Archaeological discoveries

A glass bowl from the Roman period discovered in an exceptional state of preservation

A blue glass Roman bowl has been discovered in a spectacular state of preservation by archaeologists carrying out preventive excavations at a housing site in Nijmegen, the Netherlands. It could be 1,800 years old.

The bowl discovered among tombs and remains of Roman habitation will probably join a museum.

Not a crack, not a chip, despite two millennia or so spent underground. A magnificent blue glass bowl produced during the Roman Empire has been unearthed intact during preventive excavations carried out on a large construction site intended for the construction of housing and green spaces, in the Winkelsteeg district of Nijmegen, in the Netherlands. Down.
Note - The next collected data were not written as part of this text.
/-! ## §1 The Ward door of the wall family at the literal, from the root P2 letters -/
/-- **THE WARD DOOR AT THE LITERAL FROM THE NEW ROOT's TABLE LETTERS** [our object]: `∀ j, WardTransversal (flipK (TbalOf Lc (JsB12Sym hLc N tabs cΛ cB) j))` ⟸ EXACTLY the
hW-side binders of `RowD1JointEndSymWardTables.d1Drift_JsB12Sym_of_an1Shift_wardTables_tableParity_reflLetters_D1Tel_D1Rep` (VERBATIM: (S-V)⁰⁴, (M-H), (V-p)(H-p),
remainders + classes + row parities, (T2-W), (T2-B), (T2-M₂)) — `RoadLeftLiteralWard.hWj_JsB12Sym_of_wardTables` with (c1)(Sp)(Mp) supplied by an2's three terms.
HONEST: composition; discharges NO table letter. -/
theorem hWj_JsB12Sym_of_wardTables_tableParity (hLc : Odd Lc) (N : ℕ) (tabs : SymTables 3 Lc) (cΛ cB : ℝ)
    -- hW, first order: the (0.4) stencil Ward law of `tabs.V` ((S-V)⁰⁴, an1's `hVd_iff` form of (V-d))
    (hVd04 : ∀ u : Fin 4 → ℤ, divV tabs.V u = conjV (mfNeg (linSym04At (ctr 4 Lc) Lc)) (diagK (legInd (ctr 4 Lc) u)))
    -- hW, SECOND ORDER — THE TABLE LETTERS replacing the (Wd) socket of the root of record:
    -- (M-H) THE MULTIPLIER TABLES ARE THE `M1Of`-TABLES OF THE CONSTRAINT HESSIAN (an1's value [AN1-G39-R7] Q-R41-1 (i); replaces (c1), whose K part is now
    -- the theorem `LagrangeFoldSym.dM_SpureRecOf_M1Of_eq_vertexOfK_SrecOf`)
    (hM1 : ∀ (j : ℕ) (ρ : Fin 4) (w : Fin 4 → ℤ), tabs.M j ρ w = M1Of 3 Lc tabs.H cΛ j ρ w)
    -- (V-p)(H-p) the row parities of the border table and of the constraint-Hessian table (replace (Sp)(Mp): `SymmetrisedStepJetsParity`)
    (hVp : ∀ (κ : Fin 4) (u : Fin 4 → ℤ), trK (tabs.V κ u) = -sgnK (tabs.V κ u))
    (hHp : ∀ (μ : Fin 4) (y : Fin 4 → ℤ), trK (tabs.H μ y) = -sgnK (tabs.H μ y))
    -- the second-order letters' remainders, their classes (one rate per level) and row parities
    (RW RW'' : (Fin 4 → ℤ) → Fin 4 → (Fin 4 → ℤ) → MKer 4 (Fib 3))
    (RB RB'' : ℕ → (Fin 4 → ℤ) → Fin 4 → (Fin 4 → ℤ) → MKer 4 (Fib 3))
    (RM : ℕ → (Fin 4 → ℤ) → Fin 4 → (Fin 4 → ℤ) → MKer 4 (Fib 3))
    (hcls0 : ∃ C δ : ℝ, 0 < δ ∧ (∀ Y, LocStencil (RW Y) C δ) ∧ (∀ Y, LocStencil (RW'' Y) C δ) ∧ (∀ Y, LocStencil (RB 0 Y) C δ) ∧
      (∀ Y, LocStencil (RB'' 0 Y) C δ) ∧ (∀ y, VertexFamily (RM 0 y) Lc C δ))
    (hclsS : ∀ j : ℕ, ∃ C δ : ℝ, 0 < δ ∧ (∀ Y, LocStencil (RB (j + 1) Y) C δ) ∧ (∀ Y, LocStencil (RB'' (j + 1) Y) C δ) ∧
      (∀ y, VertexFamily (RM (j + 1) y) Lc C δ))
    (hRWp : ∀ Y κ u, trK (RW Y κ u) = -sgnK (RW Y κ u)) (hRW''p : ∀ Y κ u, trK (RW'' Y κ u) = -sgnK (RW'' Y κ u))
    (hRBp : ∀ j Y κ u, trK (RB j Y κ u) = -sgnK (RB j Y κ u)) (hRB''p : ∀ j Y κ u, trK (RB'' j Y κ u) = -sgnK (RB'' j Y κ u))
    (hRMp : ∀ j y ρ' w, trK (RM j y ρ' w) = -sgnK (RM j y ρ' w))
    -- (T2-W) the level-0 Ward law of the Wilson bi-table `Lc⁸ • wilsonW₂ 3 ((8N²)⁻¹ • wsym22 N)` against `Lc⁴ • wilsonA 3`, both slots
    (hWil : ∀ (Y : Fin 4 → ℤ) (κ' : Fin 4) (u' : Fin 4 → ℤ),
      (stepScale 3 Lc 0 * (Lc : ℝ) ^ (3 + 1))⁻¹ • ∑ v ∈ box (3 + 1) Lc,
          divV (fun κ u => ((Lc : ℝ) ^ 8) • wilsonW₂ 3 ((8 * (N : ℝ) ^ 2)⁻¹ • wsym22 N) κ u κ' u') ((Lc : ℤ) • Y + toSite v) =
        comp (((Lc : ℝ) ^ (3 + 1)) • wilsonA 3 κ' u') (diagK ((1 / 2 : ℝ) • ∑ v ∈ box (3 + 1) Lc, legInd (ctr (3 + 1) Lc) ((Lc : ℤ) • Y + toSite v)))
          - comp (diagK ((1 / 2 : ℝ) • ∑ v ∈ box (3 + 1) Lc, legInd (ctr (3 + 1) Lc) ((Lc : ℤ) • Y + toSite v))) (((Lc : ℝ) ^ (3 + 1)) • wilsonA 3 κ' u') + RW Y κ' u')
    (hWil'' : ∀ (Y : Fin 4 → ℤ) (κ : Fin 4) (u : Fin 4 → ℤ),
      (stepScale 3 Lc 0 * (Lc : ℝ) ^ (3 + 1))⁻¹ • ∑ v ∈ box (3 + 1) Lc,
          divV (fun κ' u' => ((Lc : ℝ) ^ 8) • wilsonW₂ 3 ((8 * (N : ℝ) ^ 2)⁻¹ • wsym22 N) κ u κ' u') ((Lc : ℤ) • Y + toSite v) =
        comp (((Lc : ℝ) ^ (3 + 1)) • wilsonA 3 κ u) (diagK ((1 / 2 : ℝ) • ∑ v ∈ box (3 + 1) Lc, legInd (ctr (3 + 1) Lc) ((Lc : ℤ) • Y + toSite v)))
          - comp (diagK ((1 / 2 : ℝ) • ∑ v ∈ box (3 + 1) Lc, legInd (ctr (3 + 1) Lc) ((Lc : ℤ) • Y + toSite v))) (((Lc : ℝ) ^ (3 + 1)) • wilsonA 3 κ u) + RW'' Y κ u)
    -- (T2-B) the Ward law of the second-order border table `tabs.vh₂S` against `tabs.V`, both slots, level 0 and level j+1
    (hBord0 : ∀ (Y : Fin 4 → ℤ) (κ' : Fin 4) (u' : Fin 4 → ℤ),
      (stepScale 3 Lc 0 * (Lc : ℝ) ^ (3 + 1))⁻¹ • ∑ v ∈ box (3 + 1) Lc, divV (fun κ u => cB • tabs.vh₂S κ u κ' u') ((Lc : ℤ) • Y + toSite v) =
        comp ((-((Lc : ℝ) ^ (3 + 1) * (1 / 2) * (Lc : ℝ) ^ (3 + 1))) • tabs.V κ' u') (diagK ((1 / 2 : ℝ) • ∑ v ∈ box (3 + 1) Lc, legInd (ctr (3 + 1) Lc) ((Lc : ℤ) • Y + toSite v)))
          - comp (diagK ((1 / 2 : ℝ) • ∑ v ∈ box (3 + 1) Lc, legInd (ctr (3 + 1) Lc) ((Lc : ℤ) • Y + toSite v))) ((-((Lc : ℝ) ^ (3 + 1) * (1 / 2) * (Lc : ℝ) ^ (3 + 1))) • tabs.V κ' u') + RB 0 Y κ' u')
    (hBord0'' : ∀ (Y : Fin 4 → ℤ) (κ : Fin 4) (u : Fin 4 → ℤ),
      (stepScale 3 Lc 0 * (Lc : ℝ) ^ (3 + 1))⁻¹ • ∑ v ∈ box (3 + 1) Lc, divV (fun κ' u' => cB • tabs.vh₂S κ u κ' u') ((Lc : ℤ) • Y + toSite v) =
        comp ((-((Lc : ℝ) ^ (3 + 1) * (1 / 2) * (Lc : ℝ) ^ (3 + 1))) • tabs.V κ u) (diagK ((1 / 2 : ℝ) • ∑ v ∈ box (3 + 1) Lc, legInd (ctr (3 + 1) Lc) ((Lc : ℤ) • Y + toSite v)))
          - comp (diagK ((1 / 2 : ℝ) • ∑ v ∈ box (3 + 1) Lc, legInd (ctr (3 + 1) Lc) ((Lc : ℤ) • Y + toSite v))) ((-((Lc : ℝ) ^ (3 + 1) * (1 / 2) * (Lc : ℝ) ^ (3 + 1))) • tabs.V κ u) + RB'' 0 Y κ u)
    (hBordS : ∀ (j : ℕ) (Y : Fin 4 → ℤ) (κ' : Fin 4) (u' : Fin 4 → ℤ),
      (stepScale 3 Lc (j + 1) * (Lc : ℝ) ^ (3 + 1))⁻¹ • ∑ v ∈ box (3 + 1) Lc, divV (fun κ u => (cB * wB2 3 Lc (j + 1)) • tabs.vh₂S κ u κ' u') ((Lc : ℤ) • Y + toSite v) =
        comp (((-((Lc : ℝ) ^ (3 + 1) * (1 / 2) * (Lc : ℝ) ^ (3 + 1))) * wVH 3 Lc (j + 1)) • tabs.V κ' u') (diagK ((1 / 2 : ℝ) • ∑ v ∈ box (3 + 1) Lc, legInd (ctr (3 + 1) Lc) ((Lc : ℤ) • Y + toSite v)))
          - comp (diagK ((1 / 2 : ℝ) • ∑ v ∈ box (3 + 1) Lc, legInd (ctr (3 + 1) Lc) ((Lc : ℤ) • Y + toSite v))) (((-((Lc : ℝ) ^ (3 + 1) * (1 / 2) * (Lc : ℝ) ^ (3 + 1))) * wVH 3 Lc (j + 1)) • tabs.V κ' u') + RB (j + 1) Y κ' u')
    (hBordS'' : ∀ (j : ℕ) (Y : Fin 4 → ℤ) (κ : Fin 4) (u : Fin 4 → ℤ),
      (stepScale 3 Lc (j + 1) * (Lc : ℝ) ^ (3 + 1))⁻¹ • ∑ v ∈ box (3 + 1) Lc, divV (fun κ' u' => (cB * wB2 3 Lc (j + 1)) • tabs.vh₂S κ u κ' u') ((Lc : ℤ) • Y + toSite v) =
        comp (((-((Lc : ℝ) ^ (3 + 1) * (1 / 2) * (Lc : ℝ) ^ (3 + 1))) * wVH 3 Lc (j + 1)) • tabs.V κ u) (diagK ((1 / 2 : ℝ) • ∑ v ∈ box (3 + 1) Lc, legInd (ctr (3 + 1) Lc) ((Lc : ℤ) • Y + toSite v)))
          - comp (diagK ((1 / 2 : ℝ) • ∑ v ∈ box (3 + 1) Lc, legInd (ctr (3 + 1) Lc) ((Lc : ℤ) • Y + toSite v))) (((-((Lc : ℝ) ^ (3 + 1) * (1 / 2) * (Lc : ℝ) ^ (3 + 1))) * wVH 3 Lc (j + 1)) • tabs.V κ u) + RB'' (j + 1) Y κ u)
    -- (T2-M₂) the Ward law of the mixed table `M2Of tabs.mixFF j` against `tabs.M j`, every level
    (hM₂ : ∀ (j : ℕ) (y : Fin 4 → ℤ) (ρ' : Fin 4) (w : Fin 4 → ℤ),
      (stepScale 3 Lc j * (Lc : ℝ) ^ (3 + 1))⁻¹ • ∑ v ∈ box (3 + 1) Lc, divV (fun κ u => M2Of 3 Lc tabs.mixFF j κ u ρ' w) ((Lc : ℤ) • y + toSite v) =
        comp (tabs.M j ρ' w) (diagK ((1 / 2 : ℝ) • ∑ v ∈ box (3 + 1) Lc, legInd (ctr (3 + 1) Lc) ((Lc : ℤ) • y + toSite v))) - comp (diagK ((1 / 2 : ℝ) • ∑ v ∈ box (3 + 1) Lc, legInd (ctr (3 + 1) Lc) ((Lc : ℤ) • y + toSite v))) (tabs.M j ρ' w) + RM j y ρ' w) :
    ∀ j : ℕ, WardTransversal (flipK (TbalOf Lc (JsB12Sym hLc N tabs cΛ cB) j)) :=
  fun j => hWj_JsB12Sym_of_wardTables hLc N tabs cΛ cB hVd04
    (fun j κ u => by
      have e : tabs.M j = M1Of 3 Lc tabs.H cΛ j := funext fun ρ => funext fun w => hM1 j ρ w
      rw [e]
      exact dM_SpureRecOf_M1Of_eq_vertexOfK_SrecOf (d := 3) tabs.hV tabs.hH _ _ cΛ j κ u)
    (fun j κ u => trK_SpureSymOf (d := 3) tabs hVp hHp _ _ cΛ j κ u)
    (fun j ρ w => by
      have e : tabs.M j = M1Of 3 Lc tabs.H cΛ j := funext fun ρ' => funext fun w' => hM1 j ρ' w'
      rw [e]
      exact trK_M1Of (d := 3) (Lc := Lc) hHp cΛ j ρ w)
    RW RW'' RB RB'' RM hcls0 hclsS hRWp hRW''p hRBp hRB''p hRMp hWil hWil'' hBord0 hBord0'' hBordS hBordS'' hM₂ j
Glass pieces of this age - here, at least 1,800 years old - and in such a state of preservation are extremely rare.

Municipium

Nijmegen, from the Latin Noviomagus, which means "new market", is one of the oldest cities in the country. Located on the banks of the Waal, a tributary of the Rhine in the "Great Rivers" region, just ten kilometers from the German border, it was originally a Roman military camp in the 1st century BC. , before the Batavians, a Germanic people established at the mouth of the Rhine, came to settle there. The "colony" of Nijmegen was, in 98 CE, the first town in the present-day Netherlands to receive the status of a municipality, or municipium , which makes a city outside Italy part of the Empire. In this, its inhabitants had Roman citizenship and the right to vote, although the city still enjoyed a certain administrative autonomy.

It is therefore not surprising to find such an object there, whose function must have been limited to pageantry. "This bowl was once an exhibit for the first inhabitants of Nijmegen" , said in the regional newspaper De Stentor the director of the excavations, Pepijn van de Geer, archaeologist in the service of the city of Nijmegen. "I don't know of any other such well-preserved Roman glass pieces, certainly not in the Netherlands" , he assures, this time in a video posted online by the archaeological service of the city.

A German production?

The bowl could have been made in the large German cities of Xanten or Cologne, where glass-making workshops were located at the time. Pepijn van de Geer also does not rule out the possibility that it was made in Italy. “These dishes were made by letting the molten glass cool and harden on a mold. The striped pattern was drawn when the glass mixture was still liquid. As for its blue color, it is due to the metal oxide. "

The excavations at Winkelsteeg have also brought to light Roman tombs as well as some funerary objects such as numerous vessels, cups and jewellery. The remains of dwellings are few - the archaeologists found mainly traces of wooden construction - but the study of the residues and the discoloration of the soil could make it possible to know more about the structures which at the time drew the neighborhood.